Day 70 – Ken here
(DEF v.1, ch.15, pp.470-480)
Gibbon continues with his Chapter on Christianity (15) with the reasons for the success of Christianity. It’s interesting that he just doesn’t come out and say it’s because it’s right. But then, I guess, that would make it a pretty short chapter.
The Joys of Hell: A Prominent Early Christian Lets Loose Less-Than-Christian Delight in Torture
Granted early Christians were libelled repeatedly and not taken seriously by educated (and uneducated) Romans, but I think Tertullian is reacting with something other than love when he imagines his persecutors’ futures.
Per Gibbon (on the point of quoting Tertullian): The ties of blood and friendship were frequently torn asunder by the difference of religious faith; and the Christians, who, in this world, found themselves oppressed by the power of the Pagans, were sometimes seduced by resentment and spiritual pride to delight in the prospect of their future triumph. “You are fond of spectacles,” exclaims the stern Tertullian, “expect the greatest of all spectacles, the last and eternal judgment of the universe. How shall I admire, how laugh, how rejoice, how exult, when I behold so many proud monarchs, and fancied gods, groaning in the lowest abyss of darkness; so many magistrates, who persecuted the name of the Lord, liquefying in fiercer fires than they ever kindled against the Christians; so many sage philosophers blushing in red hot flames with their deluded scholars; so many celebrated poets trembling before the tribunal, not of Minos, but of Christ; so many tragedians, more tuneful in the expression of their own sufferings; so many dancers – ” But the humanity of the reader will permit me to draw a veil over the rest of this infernal description, which the zealous African pursues in a long variety of affected and unfeeling witticisms.” (DEF, v1., ch.15, pp.476-477). ‘Nuff said.
The Decline (or just Dramatic Change?) of Art and Civilization in General
Two small books with huge impacts. Conventional history (including Gibbon) sees the decline of the empire as a simple downward spiral of forgetfulness and vulgarization or barbarization of the “high” classic Roman culture (100 B.C.E – late 100′s C.E.). Brown and L’Orange see something much more complex and plausible.
Peter Brown sees growth in Late Antique culture, not decay. In classical culture, society, state, and religion are one, Late Antique culture is the beginning of private religions of all types, and the beginning of a definite separation of public and private life. The breakdown of the small city-state with its small city-state religion gives rise of to an independent monolithic world-state. It is a messy time of experimentation and personal exploration which dovetails nicely with Constantine’s conversion of the empire to a supremely personal religion: christianity. The inner life of a citizen is no longer focussed on the state, but is focussed on a personal spirituality: a person’s inner and outer worlds are irrevocably divided now – both are much freer to change without influencing the other. This, according to Brown, is a good thing.

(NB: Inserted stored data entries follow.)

/-- **THE CHRISTOFFEL LAW (EM-1) UNDER RH, cosine part**: `cᵀ S_M⁻¹ c ≤ γ₀²/(2 m(ρ₀))` (for `S_M ≻ 0`, itself an
RH-consequence / a kernel theorem for `M ≤ 128`). RH-CONSEQUENCE.
[cite: Suzuki2023, (1.9) and Thm 1.2] -/
theorem cos_dotProduct_inv_le_of_riemannHypothesis (hRH : _root_.RiemannHypothesis) (hS : (screwMatrix n).PosDef)
    (ρ₀ : riemannZetaNontrivialZeros) :
    (fun i : Fin n => Real.cos ((ρ₀ : ℂ).im * Real.log (((i : ℕ) + 2 : ℕ) : ℝ)) - 1) ⬝ᵥ
        ((screwMatrix n)⁻¹ *ᵥ fun i : Fin n => Real.cos ((ρ₀ : ℂ).im * Real.log (((i : ℕ) + 2 : ℕ) : ℝ)) - 1) ≤
      (ρ₀ : ℂ).im ^ 2 / (2 * (riemannZetaZeroOrder (ρ₀ : ℂ) : ℝ)) := by
  have hm : (1 : ℝ) ≤ riemannZetaZeroOrder (ρ₀ : ℂ) := by
    exact_mod_cast riemannZetaNontrivialZeros.one_le_order ρ₀.2
  have hγ : (ρ₀ : ℂ).im ≠ 0 := riemannZetaNontrivialZeros.im_ne_zero ρ₀.2
  have hm0 : (0 : ℝ) < riemannZetaZeroOrder (ρ₀ : ℂ) := by linarith
  have hα : 0 < 2 * (riemannZetaZeroOrder (ρ₀ : ℂ) : ℝ) / (ρ₀ : ℂ).im ^ 2 := by positivity
  have h := dotProduct_inv_mulVec_le hS hα
    (fun i : Fin n => Real.cos ((ρ₀ : ℂ).im * Real.log (((i : ℕ) + 2 : ℕ) : ℝ)) - 1) fun y => ?_
  · rw [one_div, inv_div] at h
    exact h
  · refine le_trans ?_ (screwMatrix_oneZero_bound_of_riemannHypothesis n hRH ρ₀ y)
    have e : y ⬝ᵥ (fun i : Fin n => Real.cos ((ρ₀ : ℂ).im * Real.log (((i : ℕ) + 2 : ℕ) : ℝ)) - 1) =
        ∑ i : Fin n, y i * (Real.cos ((ρ₀ : ℂ).im * Real.log (((i : ℕ) + 2 : ℕ) : ℝ)) - 1) := rfl
    rw [e]
    nlinarith [sq_nonneg (∑ i : Fin n, y i * Real.sin ((ρ₀ : ℂ).im * Real.log (((i : ℕ) + 2 : ℕ) : ℝ))),
      hα.le]

/-- **THE CHRISTOFFEL LAW (EM-1) UNDER RH, sine part**: `sᵀ S_M⁻¹ s ≤ γ₀²/(2 m(ρ₀))` (for `S_M ≻ 0`). RH-CONSEQUENCE.
[cite: Suzuki2023, (1.9) and Thm 1.2] -/
theorem sin_dotProduct_inv_le_of_riemannHypothesis (hRH : _root_.RiemannHypothesis) (hS : (screwMatrix n).PosDef)
    (ρ₀ : riemannZetaNontrivialZeros) :
    (fun i : Fin n => Real.sin ((ρ₀ : ℂ).im * Real.log (((i : ℕ) + 2 : ℕ) : ℝ))) ⬝ᵥ
        ((screwMatrix n)⁻¹ *ᵥ fun i : Fin n => Real.sin ((ρ₀ : ℂ).im * Real.log (((i : ℕ) + 2 : ℕ) : ℝ))) ≤
      (ρ₀ : ℂ).im ^ 2 / (2 * (riemannZetaZeroOrder (ρ₀ : ℂ) : ℝ)) := by
  have hm : (1 : ℝ) ≤ riemannZetaZeroOrder (ρ₀ : ℂ) := by
    exact_mod_cast riemannZetaNontrivialZeros.one_le_order ρ₀.2
  have hγ : (ρ₀ : ℂ).im ≠ 0 := riemannZetaNontrivialZeros.im_ne_zero ρ₀.2
  have hm0 : (0 : ℝ) < riemannZetaZeroOrder (ρ₀ : ℂ) := by linarith
  have hα : 0 < 2 * (riemannZetaZeroOrder (ρ₀ : ℂ) : ℝ) / (ρ₀ : ℂ).im ^ 2 := by positivity
  have h := dotProduct_inv_mulVec_le hS hα
    (fun i : Fin n => Real.sin ((ρ₀ : ℂ).im * Real.log (((i : ℕ) + 2 : ℕ) : ℝ))) fun y => ?_
  · rw [one_div, inv_div] at h
    exact h
  · refine le_trans ?_ (screwMatrix_oneZero_bound_of_riemannHypothesis n hRH ρ₀ y)
    have e : y ⬝ᵥ (fun i : Fin n => Real.sin ((ρ₀ : ℂ).im * Real.log (((i : ℕ) + 2 : ℕ) : ℝ))) =
        ∑ i : Fin n, y i * Real.sin ((ρ₀ : ℂ).im * Real.log (((i : ℕ) + 2 : ℕ) : ℝ)) := rfl
    rw [e]
    nlinarith [sq_nonneg (∑ i : Fin n, y i * (Real.cos ((ρ₀ : ℂ).im * Real.log (((i : ℕ) + 2 : ℕ) : ℝ)) - 1)),
      hα.le]

/-- **EM-1's CHRISTOFFEL LAW, EXPLAINED: RH ⟹ `K_M(γ₀,γ₀) = cᵀS_M⁻¹c + sᵀS_M⁻¹s ≤ γ₀²/m(ρ₀)`, i.e.
`λ_M(γ₀) = γ₀²/K_M(γ₀,γ₀) ≥ m(ρ₀)`, for every `M ≥ 2` with `S_M ≻ 0` and every non-trivial zero `ρ₀ = ½ + iγ₀`** — the
certified table «`λ_M(γ_k) > 1`, `k ≤ 22`, `M ≤ 512`» (HOME/DATA.md §EM-1/§EM-2) is this RH-consequence read at simple zeros
(`S_M ≻ 0`: an RH-consequence, `IntegerScrewPivotCriterion.screwMatrix_posDef_of_riemannHypothesis`, and a kernel theorem
for `M ≤ 128`, `IntegerScrewRung128.screwMatrix_posDef_of_le_127`). RH-CONSEQUENCE; the binder is never dropped; nothing here
bears on the truth of RH. [cite: Suzuki2023, (1.9) and Thm 1.2] -/
theorem christoffel_le_of_riemannHypothesis (hRH : _root_.RiemannHypothesis) (hS : (screwMatrix n).PosDef)
    (ρ₀ : riemannZetaNontrivialZeros) :
    (fun i : Fin n => Real.cos ((ρ₀ : ℂ).im * Real.log (((i : ℕ) + 2 : ℕ) : ℝ)) - 1) ⬝ᵥ
          ((screwMatrix n)⁻¹ *ᵥ fun i : Fin n => Real.cos ((ρ₀ : ℂ).im * Real.log (((i : ℕ) + 2 : ℕ) : ℝ)) - 1) +
        (fun i : Fin n => Real.sin ((ρ₀ : ℂ).im * Real.log (((i : ℕ) + 2 : ℕ) : ℝ))) ⬝ᵥ
          ((screwMatrix n)⁻¹ *ᵥ fun i : Fin n => Real.sin ((ρ₀ : ℂ).im * Real.log (((i : ℕ) + 2 : ℕ) : ℝ))) ≤
      (ρ₀ : ℂ).im ^ 2 / (riemannZetaZeroOrder (ρ₀ : ℂ) : ℝ) := by
  have h1 := cos_dotProduct_inv_le_of_riemannHypothesis n hRH hS ρ₀
  have h2 := sin_dotProduct_inv_le_of_riemannHypothesis n hRH hS ρ₀
  have hm : (0 : ℝ) < riemannZetaZeroOrder (ρ₀ : ℂ) := by
    have : (1 : ℝ) ≤ riemannZetaZeroOrder (ρ₀ : ℂ) := by exact_mod_cast riemannZetaNontrivialZeros.one_le_order ρ₀.2
    linarith
  have e : (ρ₀ : ℂ).im ^ 2 / (2 * (riemannZetaZeroOrder (ρ₀ : ℂ) : ℝ)) + (ρ₀ : ℂ).im ^ 2 / (2 * (riemannZetaZeroOrder (ρ₀ : ℂ) : ℝ))
      = (ρ₀ : ℂ).im ^ 2 / (riemannZetaZeroOrder (ρ₀ : ℂ) : ℝ) := by
    field_simp; ring
  linarith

H.P. L’Orange concentrates on the relationship between art (becoming cruder and cruder), and the development of the great Stalin-esqe world state of Diocletian’s reforms. The decline of the local economy, paired with the rise of the empire-wide economy driven by a state bureaucracy results in quantity, not quality (sounds very Soviet-like) in the realms of civic art, architecture, and even literature. Massive building projects are completed, but with (what we would say) incredibly poor workmanship. Why? Because the economy is now state-based. The sculpture is not done by talented, interested individuals, but by state employees in vast state factories, according to state plans. The empire has changed, and is now concerned with the millions, not the individual. A very bad thing, and the beginning of the Dark Ages per L’Orange. What happens when the state falls and there’s no local production of art/engineering/architecture/literature? It all disappears with the state – and this is exactly what happens in the West.
And, yes, that stern, young, inadvertently abstract head on the cover of H.P.L’Orange looks suspiciously like our favorite rough-and-ready emperor Maximin Daia, (or maybe… Galerius). It’s hard to tell with inadvertent abstraction – or just plain incompetent sculptors. The best you can say I guess, is that all emperors are turning into the idea of “emperor” and the sculptures are merely following that abstract cultural drift.